*Stored data*
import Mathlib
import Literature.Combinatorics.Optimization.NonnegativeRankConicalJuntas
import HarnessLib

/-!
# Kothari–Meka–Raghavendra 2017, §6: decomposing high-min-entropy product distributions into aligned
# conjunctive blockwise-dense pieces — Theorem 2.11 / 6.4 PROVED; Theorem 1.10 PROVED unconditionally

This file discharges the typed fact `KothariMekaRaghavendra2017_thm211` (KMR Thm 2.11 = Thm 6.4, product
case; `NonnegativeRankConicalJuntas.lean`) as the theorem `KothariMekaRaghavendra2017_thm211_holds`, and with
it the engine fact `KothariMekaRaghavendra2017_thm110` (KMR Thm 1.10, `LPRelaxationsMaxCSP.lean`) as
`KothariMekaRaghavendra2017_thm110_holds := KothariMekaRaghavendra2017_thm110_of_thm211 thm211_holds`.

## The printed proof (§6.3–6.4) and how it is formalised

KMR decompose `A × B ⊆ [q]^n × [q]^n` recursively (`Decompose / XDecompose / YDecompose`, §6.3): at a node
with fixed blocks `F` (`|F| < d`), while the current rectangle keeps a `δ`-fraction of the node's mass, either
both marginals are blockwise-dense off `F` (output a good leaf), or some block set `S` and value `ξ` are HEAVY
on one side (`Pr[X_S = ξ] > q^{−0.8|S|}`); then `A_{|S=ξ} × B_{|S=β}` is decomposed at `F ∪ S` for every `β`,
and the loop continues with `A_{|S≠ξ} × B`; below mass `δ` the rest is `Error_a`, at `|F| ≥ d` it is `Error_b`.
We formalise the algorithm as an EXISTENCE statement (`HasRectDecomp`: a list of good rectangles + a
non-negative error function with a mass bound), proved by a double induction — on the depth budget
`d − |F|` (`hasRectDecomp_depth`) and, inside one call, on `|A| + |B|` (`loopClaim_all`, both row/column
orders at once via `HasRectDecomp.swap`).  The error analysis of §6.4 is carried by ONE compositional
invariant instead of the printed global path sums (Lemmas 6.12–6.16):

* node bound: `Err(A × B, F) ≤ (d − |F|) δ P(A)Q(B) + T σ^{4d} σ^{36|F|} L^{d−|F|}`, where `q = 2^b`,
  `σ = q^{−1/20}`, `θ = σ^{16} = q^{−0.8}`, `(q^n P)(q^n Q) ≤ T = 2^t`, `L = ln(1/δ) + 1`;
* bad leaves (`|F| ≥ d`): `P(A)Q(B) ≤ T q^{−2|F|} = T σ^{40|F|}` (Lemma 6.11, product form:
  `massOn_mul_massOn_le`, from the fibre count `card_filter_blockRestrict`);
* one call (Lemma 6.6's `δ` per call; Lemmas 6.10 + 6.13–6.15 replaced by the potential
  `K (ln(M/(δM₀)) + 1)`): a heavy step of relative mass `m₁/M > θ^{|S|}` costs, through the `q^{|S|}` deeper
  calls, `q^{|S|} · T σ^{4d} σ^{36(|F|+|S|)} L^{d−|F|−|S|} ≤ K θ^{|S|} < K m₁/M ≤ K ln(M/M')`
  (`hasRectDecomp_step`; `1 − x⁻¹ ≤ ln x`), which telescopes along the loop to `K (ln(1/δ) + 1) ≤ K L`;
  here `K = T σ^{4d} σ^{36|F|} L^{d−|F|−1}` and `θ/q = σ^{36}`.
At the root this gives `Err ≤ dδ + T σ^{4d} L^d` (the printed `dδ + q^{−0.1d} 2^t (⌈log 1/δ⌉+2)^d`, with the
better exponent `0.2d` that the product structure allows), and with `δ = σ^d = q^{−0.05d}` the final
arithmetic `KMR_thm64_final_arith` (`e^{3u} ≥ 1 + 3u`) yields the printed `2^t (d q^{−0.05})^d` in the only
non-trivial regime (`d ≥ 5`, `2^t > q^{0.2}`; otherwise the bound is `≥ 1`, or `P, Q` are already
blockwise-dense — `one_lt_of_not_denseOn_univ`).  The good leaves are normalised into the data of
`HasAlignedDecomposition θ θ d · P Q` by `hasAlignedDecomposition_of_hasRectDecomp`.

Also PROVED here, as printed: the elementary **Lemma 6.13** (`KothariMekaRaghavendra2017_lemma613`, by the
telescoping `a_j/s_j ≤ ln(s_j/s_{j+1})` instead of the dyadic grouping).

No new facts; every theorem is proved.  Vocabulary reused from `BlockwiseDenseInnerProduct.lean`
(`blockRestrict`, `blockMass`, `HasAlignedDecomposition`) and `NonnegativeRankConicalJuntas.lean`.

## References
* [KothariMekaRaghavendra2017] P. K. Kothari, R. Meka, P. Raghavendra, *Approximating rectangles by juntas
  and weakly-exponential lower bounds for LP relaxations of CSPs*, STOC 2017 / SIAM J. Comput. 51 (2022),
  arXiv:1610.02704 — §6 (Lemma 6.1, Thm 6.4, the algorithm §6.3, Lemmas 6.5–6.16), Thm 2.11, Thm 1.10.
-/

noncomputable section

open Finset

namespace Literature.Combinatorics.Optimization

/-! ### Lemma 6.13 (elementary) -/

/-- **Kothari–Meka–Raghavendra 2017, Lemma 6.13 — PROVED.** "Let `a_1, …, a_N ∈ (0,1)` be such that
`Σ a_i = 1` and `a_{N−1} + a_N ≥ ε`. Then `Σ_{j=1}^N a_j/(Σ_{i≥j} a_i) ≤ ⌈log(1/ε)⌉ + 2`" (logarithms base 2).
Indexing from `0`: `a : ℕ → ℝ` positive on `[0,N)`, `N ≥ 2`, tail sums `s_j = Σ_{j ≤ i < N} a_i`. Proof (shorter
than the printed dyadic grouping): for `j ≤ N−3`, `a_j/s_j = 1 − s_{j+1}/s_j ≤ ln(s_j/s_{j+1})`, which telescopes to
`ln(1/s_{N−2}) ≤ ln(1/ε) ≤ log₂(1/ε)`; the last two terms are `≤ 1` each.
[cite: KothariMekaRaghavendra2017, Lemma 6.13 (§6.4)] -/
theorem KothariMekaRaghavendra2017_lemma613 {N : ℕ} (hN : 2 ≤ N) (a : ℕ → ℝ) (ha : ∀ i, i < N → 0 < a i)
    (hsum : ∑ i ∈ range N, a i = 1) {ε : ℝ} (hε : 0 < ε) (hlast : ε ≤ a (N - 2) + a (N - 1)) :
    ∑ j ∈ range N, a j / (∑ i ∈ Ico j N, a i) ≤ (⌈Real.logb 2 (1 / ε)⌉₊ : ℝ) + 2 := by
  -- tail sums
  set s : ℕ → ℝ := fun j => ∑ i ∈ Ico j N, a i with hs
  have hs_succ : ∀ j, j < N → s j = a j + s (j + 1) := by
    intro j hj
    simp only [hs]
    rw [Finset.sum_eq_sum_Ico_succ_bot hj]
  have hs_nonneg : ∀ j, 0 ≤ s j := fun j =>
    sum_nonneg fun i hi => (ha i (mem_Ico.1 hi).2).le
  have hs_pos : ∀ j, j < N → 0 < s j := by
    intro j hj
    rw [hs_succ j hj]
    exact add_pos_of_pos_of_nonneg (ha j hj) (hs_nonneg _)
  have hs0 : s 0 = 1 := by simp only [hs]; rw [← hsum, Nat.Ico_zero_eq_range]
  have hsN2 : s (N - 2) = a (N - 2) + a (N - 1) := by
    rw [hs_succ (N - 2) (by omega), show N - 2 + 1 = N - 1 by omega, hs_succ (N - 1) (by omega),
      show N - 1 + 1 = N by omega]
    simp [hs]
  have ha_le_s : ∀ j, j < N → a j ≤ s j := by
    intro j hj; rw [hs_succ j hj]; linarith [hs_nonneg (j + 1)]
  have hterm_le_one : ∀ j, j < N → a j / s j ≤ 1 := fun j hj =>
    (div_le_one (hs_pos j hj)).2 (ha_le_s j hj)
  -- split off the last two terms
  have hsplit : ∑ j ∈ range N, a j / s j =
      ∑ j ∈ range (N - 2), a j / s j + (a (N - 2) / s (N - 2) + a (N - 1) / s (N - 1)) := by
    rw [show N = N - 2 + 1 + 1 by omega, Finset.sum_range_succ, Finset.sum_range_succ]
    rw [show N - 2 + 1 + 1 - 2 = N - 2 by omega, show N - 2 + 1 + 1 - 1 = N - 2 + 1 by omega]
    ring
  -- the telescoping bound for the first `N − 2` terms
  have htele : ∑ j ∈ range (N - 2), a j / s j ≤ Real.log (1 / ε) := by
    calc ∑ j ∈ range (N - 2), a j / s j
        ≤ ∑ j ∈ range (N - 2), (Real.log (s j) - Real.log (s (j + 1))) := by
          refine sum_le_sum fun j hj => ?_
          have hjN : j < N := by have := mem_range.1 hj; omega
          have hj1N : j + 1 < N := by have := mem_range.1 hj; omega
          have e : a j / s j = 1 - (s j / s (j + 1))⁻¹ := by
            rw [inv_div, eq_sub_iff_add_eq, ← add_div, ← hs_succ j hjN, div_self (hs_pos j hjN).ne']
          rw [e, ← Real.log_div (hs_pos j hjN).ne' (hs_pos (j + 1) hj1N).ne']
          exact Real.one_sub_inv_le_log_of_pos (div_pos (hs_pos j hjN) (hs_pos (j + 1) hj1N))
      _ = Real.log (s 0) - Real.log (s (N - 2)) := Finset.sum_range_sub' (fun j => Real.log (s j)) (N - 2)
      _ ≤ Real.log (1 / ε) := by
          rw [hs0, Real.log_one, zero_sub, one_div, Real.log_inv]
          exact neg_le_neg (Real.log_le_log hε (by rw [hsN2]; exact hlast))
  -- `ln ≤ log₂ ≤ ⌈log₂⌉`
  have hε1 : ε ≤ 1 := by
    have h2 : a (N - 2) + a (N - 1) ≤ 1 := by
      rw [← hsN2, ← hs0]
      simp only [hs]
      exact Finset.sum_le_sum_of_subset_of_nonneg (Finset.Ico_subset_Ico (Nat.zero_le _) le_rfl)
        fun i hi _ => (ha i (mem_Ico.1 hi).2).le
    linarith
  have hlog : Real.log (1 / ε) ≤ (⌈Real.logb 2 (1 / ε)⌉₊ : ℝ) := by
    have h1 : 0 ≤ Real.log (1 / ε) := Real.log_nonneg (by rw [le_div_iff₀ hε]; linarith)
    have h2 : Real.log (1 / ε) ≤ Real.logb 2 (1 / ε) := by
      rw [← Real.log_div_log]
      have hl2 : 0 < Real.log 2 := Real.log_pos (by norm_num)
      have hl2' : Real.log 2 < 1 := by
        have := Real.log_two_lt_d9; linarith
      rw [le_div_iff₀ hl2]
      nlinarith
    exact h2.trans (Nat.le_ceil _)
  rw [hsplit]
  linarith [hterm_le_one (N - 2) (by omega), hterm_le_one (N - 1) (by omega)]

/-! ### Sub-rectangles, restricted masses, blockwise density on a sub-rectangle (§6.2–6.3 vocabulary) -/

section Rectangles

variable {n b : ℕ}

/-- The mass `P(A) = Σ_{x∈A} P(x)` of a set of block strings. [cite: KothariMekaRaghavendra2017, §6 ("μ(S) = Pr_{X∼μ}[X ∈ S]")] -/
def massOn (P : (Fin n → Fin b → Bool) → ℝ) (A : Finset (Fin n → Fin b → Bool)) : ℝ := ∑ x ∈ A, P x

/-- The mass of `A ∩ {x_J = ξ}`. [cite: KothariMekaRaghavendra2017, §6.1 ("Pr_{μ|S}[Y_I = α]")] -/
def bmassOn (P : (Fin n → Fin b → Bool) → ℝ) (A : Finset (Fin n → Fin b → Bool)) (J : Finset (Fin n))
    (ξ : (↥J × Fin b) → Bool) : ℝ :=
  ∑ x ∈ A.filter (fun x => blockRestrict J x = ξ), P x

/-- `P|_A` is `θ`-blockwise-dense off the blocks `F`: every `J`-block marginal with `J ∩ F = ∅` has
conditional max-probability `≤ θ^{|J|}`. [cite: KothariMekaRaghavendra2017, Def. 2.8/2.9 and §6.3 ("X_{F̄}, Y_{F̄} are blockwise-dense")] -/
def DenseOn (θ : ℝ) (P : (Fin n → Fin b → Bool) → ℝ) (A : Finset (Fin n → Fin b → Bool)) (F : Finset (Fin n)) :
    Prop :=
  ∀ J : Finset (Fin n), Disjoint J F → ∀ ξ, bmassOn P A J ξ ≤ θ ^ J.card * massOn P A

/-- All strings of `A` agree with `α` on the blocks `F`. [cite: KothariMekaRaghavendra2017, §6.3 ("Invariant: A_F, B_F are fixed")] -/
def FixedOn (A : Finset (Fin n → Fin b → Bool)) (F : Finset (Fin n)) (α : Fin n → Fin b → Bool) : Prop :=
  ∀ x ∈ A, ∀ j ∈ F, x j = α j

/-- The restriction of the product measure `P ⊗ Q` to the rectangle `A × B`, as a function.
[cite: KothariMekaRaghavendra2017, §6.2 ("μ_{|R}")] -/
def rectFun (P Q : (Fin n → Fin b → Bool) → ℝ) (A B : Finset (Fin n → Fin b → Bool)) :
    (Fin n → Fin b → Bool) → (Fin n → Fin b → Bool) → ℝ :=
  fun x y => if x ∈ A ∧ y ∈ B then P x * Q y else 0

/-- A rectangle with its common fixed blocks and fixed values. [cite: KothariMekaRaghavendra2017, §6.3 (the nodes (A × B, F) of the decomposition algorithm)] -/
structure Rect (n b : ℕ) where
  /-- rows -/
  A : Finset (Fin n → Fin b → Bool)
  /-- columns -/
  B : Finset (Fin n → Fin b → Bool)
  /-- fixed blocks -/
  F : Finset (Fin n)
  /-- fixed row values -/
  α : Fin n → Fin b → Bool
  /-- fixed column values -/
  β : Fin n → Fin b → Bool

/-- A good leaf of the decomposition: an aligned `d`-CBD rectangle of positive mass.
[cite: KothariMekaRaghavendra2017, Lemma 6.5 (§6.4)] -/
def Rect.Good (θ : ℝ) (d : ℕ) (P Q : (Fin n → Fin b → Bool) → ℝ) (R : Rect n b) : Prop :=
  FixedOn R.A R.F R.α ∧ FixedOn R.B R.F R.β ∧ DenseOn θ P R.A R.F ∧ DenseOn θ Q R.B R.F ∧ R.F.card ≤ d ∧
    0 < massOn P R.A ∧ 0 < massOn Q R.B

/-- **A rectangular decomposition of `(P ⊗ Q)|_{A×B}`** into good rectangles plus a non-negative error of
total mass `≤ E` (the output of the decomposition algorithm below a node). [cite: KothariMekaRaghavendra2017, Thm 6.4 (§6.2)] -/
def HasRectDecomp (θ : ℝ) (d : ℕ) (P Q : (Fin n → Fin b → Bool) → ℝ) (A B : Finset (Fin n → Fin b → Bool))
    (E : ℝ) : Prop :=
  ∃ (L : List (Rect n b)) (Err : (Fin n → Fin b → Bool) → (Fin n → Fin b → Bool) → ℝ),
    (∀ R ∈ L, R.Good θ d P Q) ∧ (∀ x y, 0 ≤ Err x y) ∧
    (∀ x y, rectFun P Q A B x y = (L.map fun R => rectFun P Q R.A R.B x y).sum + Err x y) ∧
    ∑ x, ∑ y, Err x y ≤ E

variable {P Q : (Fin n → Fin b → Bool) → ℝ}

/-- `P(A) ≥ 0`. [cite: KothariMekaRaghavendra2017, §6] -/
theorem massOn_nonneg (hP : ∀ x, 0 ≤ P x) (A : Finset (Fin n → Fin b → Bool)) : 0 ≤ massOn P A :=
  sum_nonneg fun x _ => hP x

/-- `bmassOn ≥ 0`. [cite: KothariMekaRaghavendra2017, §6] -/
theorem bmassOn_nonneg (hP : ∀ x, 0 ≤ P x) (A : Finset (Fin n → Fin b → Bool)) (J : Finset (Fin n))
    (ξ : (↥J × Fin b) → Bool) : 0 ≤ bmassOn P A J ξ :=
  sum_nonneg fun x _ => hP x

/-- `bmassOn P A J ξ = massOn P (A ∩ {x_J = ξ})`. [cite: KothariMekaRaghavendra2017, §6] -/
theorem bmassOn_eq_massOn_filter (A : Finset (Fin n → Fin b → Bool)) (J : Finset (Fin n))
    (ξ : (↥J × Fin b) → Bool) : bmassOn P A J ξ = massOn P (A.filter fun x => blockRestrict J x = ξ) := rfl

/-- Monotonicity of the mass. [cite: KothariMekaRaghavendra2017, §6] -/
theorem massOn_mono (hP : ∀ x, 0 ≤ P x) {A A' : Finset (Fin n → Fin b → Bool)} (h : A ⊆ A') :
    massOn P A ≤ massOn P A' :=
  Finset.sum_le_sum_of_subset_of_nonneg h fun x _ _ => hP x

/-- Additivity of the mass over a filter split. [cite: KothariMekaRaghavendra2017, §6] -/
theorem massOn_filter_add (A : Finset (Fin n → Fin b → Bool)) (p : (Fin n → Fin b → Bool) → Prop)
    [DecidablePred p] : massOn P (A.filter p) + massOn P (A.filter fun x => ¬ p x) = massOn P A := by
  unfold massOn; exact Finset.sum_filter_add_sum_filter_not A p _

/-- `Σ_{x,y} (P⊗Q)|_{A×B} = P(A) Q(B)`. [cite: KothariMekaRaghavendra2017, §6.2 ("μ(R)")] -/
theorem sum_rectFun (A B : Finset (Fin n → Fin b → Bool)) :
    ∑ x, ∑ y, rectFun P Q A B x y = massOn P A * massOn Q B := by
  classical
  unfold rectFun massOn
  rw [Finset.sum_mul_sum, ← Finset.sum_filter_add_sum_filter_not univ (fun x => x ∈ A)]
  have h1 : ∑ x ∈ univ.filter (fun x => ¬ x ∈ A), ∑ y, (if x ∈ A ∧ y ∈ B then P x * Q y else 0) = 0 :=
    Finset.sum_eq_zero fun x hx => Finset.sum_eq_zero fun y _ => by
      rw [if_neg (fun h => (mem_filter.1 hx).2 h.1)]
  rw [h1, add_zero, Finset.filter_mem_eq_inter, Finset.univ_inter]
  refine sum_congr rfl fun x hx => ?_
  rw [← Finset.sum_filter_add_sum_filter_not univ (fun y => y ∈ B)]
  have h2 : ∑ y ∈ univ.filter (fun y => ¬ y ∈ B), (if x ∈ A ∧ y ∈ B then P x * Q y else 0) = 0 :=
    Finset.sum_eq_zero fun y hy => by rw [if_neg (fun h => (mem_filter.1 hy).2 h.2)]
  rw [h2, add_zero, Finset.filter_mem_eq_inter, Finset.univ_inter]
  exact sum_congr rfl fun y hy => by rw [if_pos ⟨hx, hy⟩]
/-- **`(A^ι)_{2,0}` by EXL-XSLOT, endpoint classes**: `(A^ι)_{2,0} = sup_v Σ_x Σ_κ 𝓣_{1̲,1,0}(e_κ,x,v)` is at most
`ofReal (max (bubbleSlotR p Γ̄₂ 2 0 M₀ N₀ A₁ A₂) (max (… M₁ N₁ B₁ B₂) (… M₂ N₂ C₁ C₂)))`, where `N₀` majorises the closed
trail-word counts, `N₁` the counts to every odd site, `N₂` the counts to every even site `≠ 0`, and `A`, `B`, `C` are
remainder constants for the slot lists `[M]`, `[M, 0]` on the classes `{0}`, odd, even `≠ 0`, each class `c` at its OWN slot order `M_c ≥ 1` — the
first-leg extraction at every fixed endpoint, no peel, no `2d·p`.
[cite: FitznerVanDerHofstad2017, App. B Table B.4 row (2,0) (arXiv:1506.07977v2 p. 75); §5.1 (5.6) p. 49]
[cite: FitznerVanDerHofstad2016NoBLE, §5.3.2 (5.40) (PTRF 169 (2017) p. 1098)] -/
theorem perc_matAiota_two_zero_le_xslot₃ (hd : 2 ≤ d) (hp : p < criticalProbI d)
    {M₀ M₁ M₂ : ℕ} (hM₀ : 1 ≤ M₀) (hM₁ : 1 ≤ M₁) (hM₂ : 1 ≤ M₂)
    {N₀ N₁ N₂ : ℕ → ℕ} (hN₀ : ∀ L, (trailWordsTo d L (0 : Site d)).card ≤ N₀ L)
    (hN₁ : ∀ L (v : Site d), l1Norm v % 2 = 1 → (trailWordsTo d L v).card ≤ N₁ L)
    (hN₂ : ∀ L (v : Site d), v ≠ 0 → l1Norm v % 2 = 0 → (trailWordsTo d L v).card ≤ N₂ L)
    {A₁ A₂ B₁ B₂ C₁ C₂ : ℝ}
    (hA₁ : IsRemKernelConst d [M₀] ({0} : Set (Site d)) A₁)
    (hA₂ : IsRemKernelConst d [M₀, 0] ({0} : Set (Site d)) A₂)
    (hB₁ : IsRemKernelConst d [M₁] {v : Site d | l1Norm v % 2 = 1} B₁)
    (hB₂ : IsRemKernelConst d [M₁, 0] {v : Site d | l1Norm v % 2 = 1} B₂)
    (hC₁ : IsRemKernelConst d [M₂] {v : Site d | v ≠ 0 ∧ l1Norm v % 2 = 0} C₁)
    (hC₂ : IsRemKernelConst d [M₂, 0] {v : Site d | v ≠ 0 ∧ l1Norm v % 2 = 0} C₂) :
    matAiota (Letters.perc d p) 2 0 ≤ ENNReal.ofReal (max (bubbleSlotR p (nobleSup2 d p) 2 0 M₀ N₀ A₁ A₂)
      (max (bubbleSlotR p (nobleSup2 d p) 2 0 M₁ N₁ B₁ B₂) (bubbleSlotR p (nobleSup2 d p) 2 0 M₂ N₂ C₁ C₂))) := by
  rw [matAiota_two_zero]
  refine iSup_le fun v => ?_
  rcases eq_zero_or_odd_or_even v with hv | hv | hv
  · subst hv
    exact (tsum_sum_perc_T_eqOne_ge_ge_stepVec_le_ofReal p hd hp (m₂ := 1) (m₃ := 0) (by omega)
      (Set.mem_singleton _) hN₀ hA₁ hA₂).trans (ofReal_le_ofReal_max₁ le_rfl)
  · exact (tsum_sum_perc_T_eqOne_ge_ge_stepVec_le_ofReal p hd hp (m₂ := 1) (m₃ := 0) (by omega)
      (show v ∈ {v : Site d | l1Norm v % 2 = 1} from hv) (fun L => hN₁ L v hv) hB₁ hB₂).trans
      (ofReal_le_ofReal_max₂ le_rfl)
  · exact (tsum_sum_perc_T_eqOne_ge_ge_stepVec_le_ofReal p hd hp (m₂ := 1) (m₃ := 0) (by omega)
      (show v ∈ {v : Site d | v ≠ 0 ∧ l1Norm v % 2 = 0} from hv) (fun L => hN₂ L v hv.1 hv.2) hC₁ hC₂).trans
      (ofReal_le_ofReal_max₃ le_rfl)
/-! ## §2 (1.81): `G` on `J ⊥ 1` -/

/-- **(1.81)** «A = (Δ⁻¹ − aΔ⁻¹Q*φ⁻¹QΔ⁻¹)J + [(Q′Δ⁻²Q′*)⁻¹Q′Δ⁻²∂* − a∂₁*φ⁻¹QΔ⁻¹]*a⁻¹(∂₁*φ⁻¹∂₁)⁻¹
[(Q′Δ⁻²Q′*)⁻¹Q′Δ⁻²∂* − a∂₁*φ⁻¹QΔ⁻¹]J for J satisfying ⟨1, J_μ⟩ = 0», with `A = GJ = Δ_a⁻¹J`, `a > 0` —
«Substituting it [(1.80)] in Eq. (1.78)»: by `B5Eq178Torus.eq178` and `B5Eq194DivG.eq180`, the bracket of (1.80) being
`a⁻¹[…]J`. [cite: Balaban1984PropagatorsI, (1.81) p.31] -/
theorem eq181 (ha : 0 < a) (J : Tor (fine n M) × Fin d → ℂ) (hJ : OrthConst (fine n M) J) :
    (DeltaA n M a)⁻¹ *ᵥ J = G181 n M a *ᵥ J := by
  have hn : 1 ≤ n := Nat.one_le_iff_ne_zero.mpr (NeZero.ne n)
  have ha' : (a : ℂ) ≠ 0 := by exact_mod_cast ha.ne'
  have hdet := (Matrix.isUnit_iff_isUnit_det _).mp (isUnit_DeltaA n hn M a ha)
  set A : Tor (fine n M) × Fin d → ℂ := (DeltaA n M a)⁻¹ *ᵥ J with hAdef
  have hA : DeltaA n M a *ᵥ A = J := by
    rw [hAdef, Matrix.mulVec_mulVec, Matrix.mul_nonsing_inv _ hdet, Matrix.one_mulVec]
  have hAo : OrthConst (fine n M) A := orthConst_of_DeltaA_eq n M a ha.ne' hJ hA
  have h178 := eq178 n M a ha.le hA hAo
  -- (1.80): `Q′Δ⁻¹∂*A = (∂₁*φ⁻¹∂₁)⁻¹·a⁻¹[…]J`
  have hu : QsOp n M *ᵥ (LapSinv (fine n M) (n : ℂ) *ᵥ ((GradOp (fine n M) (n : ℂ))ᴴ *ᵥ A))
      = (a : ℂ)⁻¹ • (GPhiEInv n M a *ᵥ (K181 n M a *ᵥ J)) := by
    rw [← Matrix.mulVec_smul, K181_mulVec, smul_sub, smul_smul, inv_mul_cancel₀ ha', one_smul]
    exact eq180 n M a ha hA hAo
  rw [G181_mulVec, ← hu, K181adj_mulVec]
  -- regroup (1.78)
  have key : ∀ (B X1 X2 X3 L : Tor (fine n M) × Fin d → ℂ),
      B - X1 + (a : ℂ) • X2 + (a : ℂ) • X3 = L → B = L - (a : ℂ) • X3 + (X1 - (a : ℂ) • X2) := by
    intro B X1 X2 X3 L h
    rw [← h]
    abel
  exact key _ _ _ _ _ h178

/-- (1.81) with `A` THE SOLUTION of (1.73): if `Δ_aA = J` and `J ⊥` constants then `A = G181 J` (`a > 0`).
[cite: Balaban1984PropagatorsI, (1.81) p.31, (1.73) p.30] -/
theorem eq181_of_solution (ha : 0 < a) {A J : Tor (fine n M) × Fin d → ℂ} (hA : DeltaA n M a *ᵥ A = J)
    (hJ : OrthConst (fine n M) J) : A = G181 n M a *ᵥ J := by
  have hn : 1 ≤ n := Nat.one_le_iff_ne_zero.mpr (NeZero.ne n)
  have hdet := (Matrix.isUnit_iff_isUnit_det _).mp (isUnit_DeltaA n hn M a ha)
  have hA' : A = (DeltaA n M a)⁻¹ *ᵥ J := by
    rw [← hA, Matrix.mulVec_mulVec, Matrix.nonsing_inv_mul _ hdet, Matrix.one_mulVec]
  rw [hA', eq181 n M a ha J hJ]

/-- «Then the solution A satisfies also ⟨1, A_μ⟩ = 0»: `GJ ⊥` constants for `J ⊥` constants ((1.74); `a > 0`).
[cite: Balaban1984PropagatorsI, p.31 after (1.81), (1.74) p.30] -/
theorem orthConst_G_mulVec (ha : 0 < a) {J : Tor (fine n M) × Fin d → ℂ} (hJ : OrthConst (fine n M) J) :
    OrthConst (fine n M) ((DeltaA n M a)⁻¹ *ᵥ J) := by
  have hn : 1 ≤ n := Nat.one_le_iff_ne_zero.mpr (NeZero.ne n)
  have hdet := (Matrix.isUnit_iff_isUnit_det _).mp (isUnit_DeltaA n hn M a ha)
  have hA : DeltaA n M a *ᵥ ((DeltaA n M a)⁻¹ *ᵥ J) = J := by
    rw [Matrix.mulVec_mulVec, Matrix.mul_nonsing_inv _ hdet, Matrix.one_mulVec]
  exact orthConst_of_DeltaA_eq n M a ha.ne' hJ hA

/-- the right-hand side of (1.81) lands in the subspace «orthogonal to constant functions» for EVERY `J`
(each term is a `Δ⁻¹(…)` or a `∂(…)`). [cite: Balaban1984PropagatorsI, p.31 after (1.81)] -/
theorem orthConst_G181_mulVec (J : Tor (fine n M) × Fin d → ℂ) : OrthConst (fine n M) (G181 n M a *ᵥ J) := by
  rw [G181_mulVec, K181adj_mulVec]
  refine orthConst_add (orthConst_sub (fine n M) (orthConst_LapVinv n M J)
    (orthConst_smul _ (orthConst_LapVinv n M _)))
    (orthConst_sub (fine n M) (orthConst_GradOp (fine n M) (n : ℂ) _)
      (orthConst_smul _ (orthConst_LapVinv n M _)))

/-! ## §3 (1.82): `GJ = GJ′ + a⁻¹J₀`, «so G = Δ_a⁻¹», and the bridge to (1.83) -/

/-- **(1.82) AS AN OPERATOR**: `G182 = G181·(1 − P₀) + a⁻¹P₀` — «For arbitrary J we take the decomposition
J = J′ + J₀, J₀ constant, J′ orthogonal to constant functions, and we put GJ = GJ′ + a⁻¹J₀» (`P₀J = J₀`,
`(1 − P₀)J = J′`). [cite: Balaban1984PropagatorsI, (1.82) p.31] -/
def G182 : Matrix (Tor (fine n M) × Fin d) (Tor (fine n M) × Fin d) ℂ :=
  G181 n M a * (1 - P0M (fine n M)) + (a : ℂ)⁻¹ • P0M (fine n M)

*BRIEF*
Reply with the number of lines above in which the word "each" appears, and with nothing else.

*TASK RESPONSE*
3